Imagine having to live in a hotel room for months (maybe years), with no kitchen and if you have them, your children. It would be simply heartbreaking. No wonder those who are homeless frequently find themselves battling mental illness. People aren’t made to live in such conditions, and many unfortunately do (including in Australia where I live. In the 2021 Australian census, there were over 122 000 homeless Australians and 24 300 of those were in supported accommodation, including hotels).
Endlessly, day after day, Ciara phones the ‘housing people’ to see if she is on the list for social housing, and if anything has come up.
Ciara finds herself confiding to Cathy “I don’t know if I should have left. He didn’t cheat, or drink, or gamble. And it wasn’t physical. He didn’t hit me or anything”.
Cathy sarcastically replies “Your husband didn’t hit you? Well that was very (expletive) nice of him. Make sure you text and say thanks”.
When Ciara finds that she is pregnant (to Ryan, from before she left him), her life becomes even harder (and it was unbearably hard before that).
Will Ciara, Sophie and Ella ever get to leave the Hotel Eden, and find and be able to afford a house to rent? Rental prices are sky-high in Dublin, like in most capital cities in the Western world today.
What happens when Ryan tries to get back with Ciara? Will she weaken and allow him back in her life?

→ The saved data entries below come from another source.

/-- **The kernel entry is a product, up to constants** (Kesten 1986, proof of Lemma (23);
Basu–Sapozhnikov 2017, eq. (2.9)). For a scale frame with ladder `LadderRSWb p q c a M (m+16+g) 13`
(`M ≥ 4`, `g ≥ 1`, `aM^{m+16+g} ≤ Rmax`, `η ≤ a`, `0 < c ≤ 1`, `q ≥ 1`) there are nonnegative
functions `π` of the inner datum `(U', R')` alone and `S` of the outer context `(Fo, Wo, R)` alone such
that every kernel entry `N(o, d') = P[Fo ∩ Fd(d') ∩ {R' ↔ R inside Wo ∖ U'}]` (free measure `P` of
the frame; `Fd` the datum event of the exploration of `annSet a (aM^m)` from `inSet a` with the rim wired
off the inside; inner data of radii `< aM^m + η`; `Fo` read on the frame edges beyond radius
`aM^{m+16+g}`, `Wo ⊇ {good, rad < aM^{m+16+g}}`, `R ⊆ Wo` beyond radius `aM^{m+16+g}`) satisfies
`N(o, d') ≤ (q²/c²) π(d') S(o)` and `π(d') S(o) ≤ (q²/c⁶) N(o, d')`.
[cite: Kesten1986, §2 Lemma (23)] -/
theorem kernel_entry_bounds {p q c a M : ℝ} {m g : ℕ}
    (hp : p ∈ Set.Ico (0 : ℝ) 1) (hq : 1 ≤ q) (hc : 0 < c) (hc1 : c ≤ 1) (ha : 0 < a) (hM : 4 ≤ M)
    (hg : 1 ≤ g) (hR : a * M ^ (m + 16 + g) ≤ F.Rmax) (hη : F.η ≤ a)
    (hL : F.LadderRSWb p q c a M (m + 16 + g) 13)
    (Nf : Set (BondConfig V) → Set V → Set V → Set V → Set V → ℝ)
    (hNf : Nf = fun Fo₀ Wo₀ R₀ U₀ R₀' => (rcMeasure (fromEdgeSet (↑F.E : Set (Sym2 V))) p q ∅).real
      (Fo₀ ∩ {ω | ω ∩ (↑F.E : Set (Sym2 V)) ∈
        explEvent (F.inSet a) (F.annSet a (a * M ^ m)) U₀ R₀' ∩
          {ω | ∀ r ∈ R₀', ∀ r₂ ∈ R₀', ∃ v ∈ U₀ \ F.inSet a, ∃ v' ∈ U₀ \ F.inSet a,
            s(v, r) ∈ ω ∧ s(v', r₂) ∈ ω ∧ ω ∈ openConnIn (U₀ \ F.inSet a) v v'}} ∩
        openCrossing (Wo₀ \ U₀) R₀' R₀)) :
    ∃ (π : Set V → Set V → ℝ) (S : Set (BondConfig V) → Set V → Set V → ℝ),
      (∀ U₀ R₀, 0 ≤ π U₀ R₀) ∧ (∀ Fo₀ Wo₀ R₀, 0 ≤ S Fo₀ Wo₀ R₀) ∧
      ∀ (U' R' : Set V), (∀ v ∈ U', v ∈ F.good ∧ F.rad v < a * M ^ m) →
        (∀ v ∈ R', v ∈ F.good ∧ F.rad v < a * M ^ m + F.η) →
      ∀ (Fo : Set (BondConfig V)) (Wo R : Set V),
        (∀ ω₁ ω₂ : BondConfig V, (∀ e ∈ F.E,
          (∀ x ∈ e, x ∈ F.outSet (a * M ^ (m + 16)) (a * M ^ (m + 16 + g))) → (e ∈ ω₁ ↔ e ∈ ω₂)) →
          (ω₁ ∈ Fo ↔ ω₂ ∈ Fo)) →
        (∀ v : V, v ∈ F.good → F.rad v < a * M ^ (m + 16 + g) → v ∈ Wo) →
        R ⊆ Wo ∩ F.outSet (a * M ^ (m + 16)) (a * M ^ (m + 16 + g)) →
        Nf Fo Wo R U' R' ≤ q ^ 2 / c ^ 2 * (π U' R' * S Fo Wo R) ∧
          π U' R' * S Fo Wo R ≤ q ^ 2 / c ^ 6 * Nf Fo Wo R U' R' := by
  subst hNf
  have hp' : p ∈ Set.Icc (0 : ℝ) 1 := ⟨hp.1, hp.2.le⟩
  have hq0 : 0 < q := one_pos.trans_le hq
  -- the two factors
  refine ⟨fun U' R' => (rcMeasure (fromEdgeSet (↑F.E : Set (Sym2 V))) p q ∅).real
      {ω | ω ∩ (↑F.E : Set (Sym2 V)) ∈ explEvent (F.inSet a) (F.annSet a (a * M ^ m)) U' R' ∩
        {ω | ∀ r ∈ R', ∀ r₂ ∈ R', ∃ v ∈ U' \ F.inSet a, ∃ v' ∈ U' \ F.inSet a,
          s(v, r) ∈ ω ∧ s(v', r₂) ∈ ω ∧ ω ∈ openConnIn (U' \ F.inSet a) v v'}} *
      (rcMeasure (fromEdgeSet (↑(F.edgesWithin
        {v | v ∈ F.good ∧ v ∉ U' ∧ F.rad v < a * M ^ (m + 1) * M ^ 6}) : Set (Sym2 V))) p q
        (R' ∪ {v | a * M ^ (m + 1) * M ^ 6 - F.η ≤ F.rad v})).real
        (openCrossing {v | v ∈ F.good ∧ v ∉ U' ∧ F.rad v < a * M ^ (m + 1) * M ^ 6} R'
          ({v | v ∈ F.good ∧ v ∉ U' ∧ F.rad v < a * M ^ (m + 1) * M ^ 6} ∩
            {v | a * M ^ (m + 1) * M ^ 3 ≤ F.rad v})),
    fun Fo Wo R => ∑ d ∈ (Finset.univ : Finset (Finset V × Finset V)), (fun X Y : Set V =>
      (rcMeasure (fromEdgeSet
        (↑(F.E \ F.edgesWithin (F.inSet (a * M ^ (m + 15) / M ^ 3))) : Set (Sym2 V))) p q ∅).real
        ({ω | ω ∩ (↑(F.E.filter fun e => ¬ e.IsDiag ∧ ∃ v ∈ X, v ∈ e) : Set (Sym2 V)) ∈
          explEvent (F.outSet (a * M ^ (m + 15)) (a * M ^ (m + 15) * M))
            (F.annSet (a * M ^ (m + 15)) (a * M ^ (m + 15) * M)) X Y ∩
          {ω | ∀ r ∈ Y, ∀ r₂ ∈ Y, ∃ v ∈ X \ F.outSet (a * M ^ (m + 15)) (a * M ^ (m + 15) * M),
            ∃ v' ∈ X \ F.outSet (a * M ^ (m + 15)) (a * M ^ (m + 15) * M),
              s(v, r) ∈ ω ∧ s(v', r₂) ∈ ω ∧
                ω ∈ openConnIn (X \ F.outSet (a * M ^ (m + 15)) (a * M ^ (m + 15) * M)) v v'}} ∩
        ({ω | ω ∩ (↑(F.E.filter fun e => ¬ e.IsDiag ∧
            ∀ x ∈ e, x ∈ F.outSet (a * M ^ (m + 16)) (a * M ^ (m + 16 + g))) : Set (Sym2 V)) ∈ Fo} ∩
          {ω | ∃ y ∈ Y, ∃ v ∈ X,
            s(v, y) ∈ ω ∩ (↑(F.E.filter fun e => ¬ e.IsDiag ∧ ∃ v ∈ X, v ∈ e) : Set (Sym2 V)) ∧
            ω ∩ (↑(F.E.filter fun e => ¬ e.IsDiag ∧ ∃ v ∈ X, v ∈ e) : Set (Sym2 V)) ∈
              openCrossing (X ∩ Wo) {v} R})) *
      (rcMeasure (fromEdgeSet (↑(F.edgesWithin
        {v | v ∉ X ∧ a * M ^ (m + 1) * M ^ 8 < F.rad v}) : Set (Sym2 V))) p q
        (Y ∪ {v | F.rad v ≤ a * M ^ (m + 1) * M ^ 8 + F.η})).real
        (openCrossing {v | v ∉ X ∧ a * M ^ (m + 1) * M ^ 8 < F.rad v}
          ({v | v ∉ X ∧ a * M ^ (m + 1) * M ^ 8 < F.rad v} ∩
            {v | F.rad v ≤ a * M ^ (m + 1) * M ^ 11}) Y)) (↑d.1 : Set V) (↑d.2 : Set V),
    fun _ _ => mul_nonneg measureReal_nonneg measureReal_nonneg,
    fun _ _ _ => Finset.sum_nonneg fun _ _ => mul_nonneg measureReal_nonneg measureReal_nonneg,
    fun U' R' hU' hR' Fo Wo R hFo hWo hRR => ?_⟩

  beta_reduce
  haveI := isProbabilityMeasure_rcMeasure (fromEdgeSet (↑F.E : Set (Sym2 V))) hp' hq0 ∅
  obtain ⟨hs1, -, hs3, hs4, hs5, hs6, hbpos⟩ := F.gap_scales ha hM hR hη
  have hηpos := F.η_pos
  have hmb : a * M ^ (m + 1) + a ≤ a * M ^ (m + 15) := scale_gap ha hM (by omega)
  have hbb : a * M ^ (m + 15) < a * M ^ (m + 15) * M := by linarith
  have hb'R : a * M ^ (m + 15) * M ≤ F.Rmax := by rw [hs4]; exact hs6
  -- abbreviations
  set GdIn : Set (BondConfig V) := explEvent (F.inSet a) (F.annSet a (a * M ^ m)) U' R' ∩
    {ω | ∀ r ∈ R', ∀ r₂ ∈ R', ∃ v ∈ U' \ F.inSet a, ∃ v' ∈ U' \ F.inSet a,
      s(v, r) ∈ ω ∧ s(v', r₂) ∈ ω ∧ ω ∈ openConnIn (U' \ F.inSet a) v v'} with hGdIn
  set T' : Finset (Sym2 V) := F.E.filter fun e => ¬ e.IsDiag ∧ ∃ v ∈ U', v ∈ e with hT'
  set E₁ : Finset (Sym2 V) := (F.E.filter fun e => ¬ e.IsDiag) \ T' with hE₁
  set D₀ : Finset (Sym2 V) := F.E.filter fun e =>
    ¬ e.IsDiag ∧ ∀ x ∈ e, x ∈ F.outSet (a * M ^ (m + 16)) (a * M ^ (m + 16 + g)) with hD₀
  set Fo₁ : Set (BondConfig V) := {ω | ω ∩ (↑D₀ : Set (Sym2 V)) ∈ Fo} with hFo₁
  set A' : Set (BondConfig V) := {ω | ω ∩ (↑E₁ : Set (Sym2 V)) ∈ openCrossing (Wo \ U') R' R}
    with hA'
  set FdT : Set (BondConfig V) := {ω | ω ∩ (↑T' : Set (Sym2 V)) ∈ GdIn} with hFdT
  have hE₁E : E₁ ⊆ F.E := Finset.sdiff_subset.trans (Finset.filter_subset _ _)
  -- readings on lattice configurations
  have hlat : ∀ ω : BondConfig V, ω ⊆ (fromEdgeSet (↑F.E : Set (Sym2 V))).edgeSet →
      ∀ e ∈ ω, e ∈ F.E ∧ ¬ e.IsDiag := fun ω hω e he => by
    have := hω he
    rw [edgeSet_fromEdgeSet] at this
    exact ⟨this.1, this.2⟩
  have hread : ∀ ω : BondConfig V, ω ⊆ (fromEdgeSet (↑F.E : Set (Sym2 V))).edgeSet →
      (ω ∩ ↑F.E ∈ GdIn ↔ ω ∈ FdT) := fun ω hω =>
    explEventOff_iff_of_agree fun e he =>
      ⟨fun h => ⟨h.1, Finset.mem_coe.2 (Finset.mem_filter.2 ⟨h.2, (hlat ω hω e h.1).2, he⟩)⟩,
        fun h => ⟨h.1, Finset.filter_subset _ _ (Finset.mem_coe.1 h.2)⟩⟩
  have hcross : ∀ ω : BondConfig V, ω ⊆ (fromEdgeSet (↑F.E : Set (Sym2 V))).edgeSet →
      (ω ∈ openCrossing (Wo \ U') R' R ↔ ω ∈ A') := by
    intro ω hω
    refine ⟨fun ⟨x, hx, y, hy, h⟩ => ⟨x, hx, y, hy, ?_⟩, fun h =>
      Percolation.isUpperSet_openCrossing _ _ _ (Set.inter_subset_left : ω ∩ ↑E₁ ⊆ ω) h⟩
    refine Percolation.BlockExploration.openConnIn_of_agree h fun u hu w hw huw => ⟨huw, ?_⟩
    refine Finset.mem_coe.2 (Finset.mem_sdiff.2 ⟨Finset.mem_filter.2 (hlat ω hω _ huw), fun hT => ?_⟩)
    obtain ⟨-, -, v, hvU, hv⟩ := Finset.mem_filter.1 hT
    rcases Sym2.mem_iff.1 hv with rfl | rfl
    exacts [hu.2 hvU, hw.2 hvU]
  have hFoD : ∀ ω : BondConfig V, ω ⊆ (fromEdgeSet (↑F.E : Set (Sym2 V))).edgeSet →
      (ω ∈ Fo ↔ ω ∈ Fo₁) := fun ω hω =>
    hFo ω (ω ∩ ↑D₀) fun e he hall =>
      ⟨fun h => ⟨h, Finset.mem_coe.2 (Finset.mem_filter.2 ⟨he, (hlat ω hω e h).2, hall⟩)⟩,
        fun h => h.1⟩
  have hNeq : (rcMeasure (fromEdgeSet (↑F.E : Set (Sym2 V))) p q ∅).real
      (Fo ∩ {ω | ω ∩ ↑F.E ∈ GdIn} ∩ openCrossing (Wo \ U') R' R) =
      (rcMeasure (fromEdgeSet (↑F.E : Set (Sym2 V))) p q ∅).real (FdT ∩ Set.univ ∩ (A' ∩ Fo₁)) := by
    refine measureReal_congr (rcMeasure_ae_eq_of_forall_subset_edgeSet _ hp' hq0 ∅ fun ω hω => ?_)
    rw [Set.mem_inter_iff, Set.mem_inter_iff, Set.mem_inter_iff, Set.mem_inter_iff,
      Set.mem_inter_iff, Set.mem_setOf_eq, hread ω hω, hcross ω hω, hFoD ω hω]
    simp only [Set.mem_univ, and_true]
    tauto
  have hPd : (rcMeasure (fromEdgeSet (↑F.E : Set (Sym2 V))) p q ∅).real {ω | ω ∩ ↑F.E ∈ GdIn} =
      (rcMeasure (fromEdgeSet (↑F.E : Set (Sym2 V))) p q ∅).real FdT :=
    measureReal_congr (rcMeasure_ae_eq_of_forall_subset_edgeSet _ hp' hq0 ∅ fun ω hω => hread ω hω)
  -- a void datum event: both sides vanish
  by_cases hne : FdT.Nonempty
  swap
  · have h0 : FdT = ∅ := Set.not_nonempty_iff_eq_empty.1 hne
    rw [hNeq, hPd, h0]
    simp
  obtain ⟨ω₁, hω₁⟩ := hne
  have hRU : ∀ r ∈ R', r ∉ U' := by
    obtain ⟨h1, h2⟩ := mem_explEvent_iff.1 hω₁.1
    intro r hr hrU
    rw [← h1] at hrU
    rw [← h2] at hr
    exact (mem_explRim_iff.1 hr).1 hrU
  -- (1) Markov at the inner datum
  have hedgeG : ∀ i, @edgeFinset V (fromEdgeSet (↑F.E : Set (Sym2 V))) i =
      F.E.filter fun e => ¬ e.IsDiag := fun i => Finset.ext fun e => by
    rw [mem_edgeFinset_fromEdgeSet_iff, Finset.mem_filter]
  have hT'G : ∀ i, ∀ e, e ∈ T' ↔
      e ∈ @edgeFinset V (fromEdgeSet (↑F.E : Set (Sym2 V))) i ∧ ∃ v ∈ U', v ∈ e := fun i e => by
    rw [hedgeG i, Finset.mem_filter, Finset.mem_filter, and_assoc]
  have hD₀E₁ : (↑D₀ : Set (Sym2 V)) ⊆ ↑E₁ := fun e he => by
    obtain ⟨heE, hnd, hall⟩ := Finset.mem_filter.1 (Finset.mem_coe.1 he)
    refine Finset.mem_coe.2 (Finset.mem_sdiff.2 ⟨Finset.mem_filter.2 ⟨heE, hnd⟩, fun hT => ?_⟩)
    obtain ⟨-, -, u, huU, hue⟩ := Finset.mem_filter.1 hT
    have hs := scale_mono ha hM (show m ≤ m + 16 by omega)
    exact hall u hue (Or.inl ⟨(hU' u huU).1, by linarith [(hU' u huU).2]⟩)
  have hM4 := rcMeasure_real_datumOffT_two_block_bounds (fromEdgeSet (↑F.E : Set (Sym2 V))) hp' hq
    ∅ (F.inSet a) (F.annSet a (a * M ^ m)) U' R' (fun b hb => (Set.notMem_empty b hb).elim) T'
    (hT'G _) Set.univ (fun _ _ _ => Iff.rfl) (A' ∩ Fo₁) (fun ω₁ ω₂ h => by
      rw [hedgeG, ← hE₁] at h
      have hD : ω₁ ∩ (↑D₀ : Set (Sym2 V)) = ω₂ ∩ ↑D₀ := by
        rw [← Set.inter_eq_right.2 hD₀E₁, ← Set.inter_assoc, h, Set.inter_assoc]
      simp only [hA', hFo₁, Set.mem_inter_iff, Set.mem_setOf_eq, h, hD])
  simp only [hedgeG] at hM4
  rw [← hE₁, Set.union_empty, Set.inter_univ, ← hGdIn, ← hFdT] at hM4
  rw [Set.inter_univ] at hNeq
  obtain ⟨hM4a, hM4b⟩ := hM4
  rw [← hPd] at hM4a hM4b
  -- (2) partition of the outside by the gap datum, and the junk
  have hpart := rcMeasure_real_eq_sum_datumOff_add (fromEdgeSet (↑E₁ : Set (Sym2 V))) hp' hq0 R'
    (↑E₁ : Set (Sym2 V)) (F.outSet (a * M ^ (m + 15)) (a * M ^ (m + 15) * M))
    (F.annSet (a * M ^ (m + 15)) (a * M ^ (m + 15) * M)) (A' ∩ Fo₁)
  have hSB : F.SepBound p q c (a * M ^ (m + 15)) (a * M ^ (m + 15) * M) := by
    have h := ScaleFrame.LadderRSWb.sepBound F hL (by norm_num) (i := m + 15) (by omega)
    rwa [show a * M ^ (m + 15 + 1) = a * M ^ (m + 15) * M by ring] at h
  have hTE : ∀ e ∈ F.edgesTouching (F.annSet (a * M ^ (m + 15)) (a * M ^ (m + 15) * M)),
      ¬ e.IsDiag → e ∈ E₁ := by
    intro e he hnd
    obtain ⟨heE, v, hve, hv⟩ := F.mem_edgesTouching.1 he
    refine Finset.mem_sdiff.2 ⟨Finset.mem_filter.2 ⟨heE, hnd⟩, fun hT => ?_⟩
    obtain ⟨-, -, u, huU, hue⟩ := Finset.mem_filter.1 hT
    obtain ⟨-, hvr⟩ := F.adj_good e heE u hue v hve (hU' u huU).1 (by linarith [(hU' u huU).2])
    linarith [(abs_lt.1 hvr).2, (hU' u huU).2, hv.2.1]
  have hBenv : ∀ v ∈ R', ∀ e ∈ F.edgesTouching (F.annSet (a * M ^ (m + 15)) (a * M ^ (m + 15) * M)),
      v ∉ e := by
    intro v hv e he hve
    obtain ⟨heE, w, hwe, hw⟩ := F.mem_edgesTouching.1 he
    obtain ⟨-, hvr⟩ := F.adj_good e heE w hwe v hve hw.1 (by linarith [hw.2.2])
    linarith [(abs_lt.1 hvr).1, (hR' v hv).2, hw.2.1]
  have hA'up : IsUpperSet A' := fun ω₁ ω₂ hle h =>
    Percolation.isUpperSet_openCrossing _ _ _ (Set.inter_subset_inter_left _ hle) h
  have hFo₁det : ∀ ω₁ ω₂ : BondConfig V,
      (∀ e, e ∉ F.edgesTouching (F.annSet (a * M ^ (m + 15)) (a * M ^ (m + 15) * M)) →
        (e ∈ ω₁ ↔ e ∈ ω₂)) → (ω₁ ∈ Fo₁ ↔ ω₂ ∈ Fo₁) := by
    intro ω₁ ω₂ h
    have hD : ω₁ ∩ (↑D₀ : Set (Sym2 V)) = ω₂ ∩ ↑D₀ := by
      refine Set.ext fun e => ⟨fun he => ⟨(h e ?_).1 he.1, he.2⟩, fun he => ⟨(h e ?_).2 he.1, he.2⟩⟩ <;>
      · intro heB
        obtain ⟨-, -, hall⟩ := Finset.mem_filter.1 (Finset.mem_coe.1 he.2)
        obtain ⟨-, v, hve, hv⟩ := F.mem_edgesTouching.1 heB
        exact hall v hve (Or.inl ⟨hv.1, by linarith [hv.2.2]⟩)
    simp only [hFo₁, Set.mem_setOf_eq, hD]
  have hjunk := F.rcMeasure_real_inter_notWiredOff_le hp hq hc1 hSB E₁ hTE R' hBenv (↑E₁ : Set (Sym2 V))
    (Finset.coe_subset.2 hE₁E) (fun e he hnd => Finset.mem_coe.2 (hTE e he hnd)) hA'up hFo₁det
  simp only at hjunk
  -- (3) the terms
  have hterm : ∀ X Y : Set V, _ := fun X Y =>
    F.kernel_term_bounds hp hq hc ha hM hg hR hη hL hU' hR' hRU hWo hRR Fo X Y
  have hsum1 := Finset.sum_le_sum fun (d : Finset V × Finset V) (_ : d ∈ Finset.univ) =>
    (hterm ↑d.1 ↑d.2).1
  have hsum2 := Finset.sum_le_sum fun (d : Finset V × Finset V) (_ : d ∈ Finset.univ) =>
    (hterm ↑d.1 ↑d.2).2
  rw [← Finset.mul_sum, ← Finset.sum_mul] at hsum1
  rw [← Finset.mul_sum, ← Finset.sum_mul, ← Finset.mul_sum] at hsum2
  -- fold the abbreviations in the terms (syntactic bookkeeping for the final step)
  rw [← hT', ← hE₁, ← hD₀, ← hFo₁, ← hA'] at hsum1 hsum2
  -- (4) arithmetic
  rw [hNeq]
  exact kernel_entry_arith hq0.le hc measureReal_nonneg measureReal_nonneg hM4a hM4b hpart hjunk
    hsum1 hsum2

What happens when Ryan and Ciara take each other to court? Who will come off ‘second-best’?
Is there any possibility of romance in Ciara’s life, with all that she has going on? Who could capture her heart?
Ciara makes friends with the a cleaner in the Hotel Eden, a young Brazilian man named Diego. Ciara gives Diego helpful English lessons. Will he ever conquer this difficult (for foreigners) language?
Does Ciara ever have her baby, and is it okay?
Will Ciara, Sophie and Ella ever heal from their scars and wounds inflicted on them by Ryan and the whole substandard housing situation (for many) in Ireland?
Will Ciara ever get her dignity back?
Roisin has written a story full of formidable wisdom, intelligence and insight into the human psyche and condition (the good and the bad).
Roisin mentions in her acknowledgements that she found useful in writing Nesting the research paper of Dr Melanie Nowicki, on ‘The Hotelisation of the Housing Crisis’.
Roisin beautifully dedicates, in the acknowledgements section, the book “To every person sleeping in emergency accommodation tonight, in particular the 4, 027 children (in Ireland). To those in family hubs, hostels, hotels and refuges, and those sleeping in friends’ spare rooms and on sofas, hidden from official statistics. To anyone trapped in a place that does not feel like home, and to anyone who has ever been asked the question ‘why don’t you just leave?’ This book is for you”.
Bravo Roisin! This is a novel we all should be reading (no matter where we live, our circumstances, where on the socio-economic spectrum we fall, and whether we have been or are a victim of domestic violence or not). However, certain people may find the novel triggering if their life experiences are similar to, or have been similar to, Ciara’s, so that should be mentioned.
As well as being well written, Nesting is highly informative and educational on the hot-button issues of domestic violence and homelessness, which shouldn’t (yet do) lurk in the shadows (and sometimes out in the open) in society today (whilst also having been societal problems for centuries).
I got so much out of reading this book. I was transported to another place and situations so different from my lived experience. And isn’t that what we all want in a good book? To be taken to another world, to look inside someone’s life that we can have compassion on and inwardly barrack for?
I highly recommend Nesting. It is one of the best books I have ever read, and I can’t wait to see and read what Roisin writes next.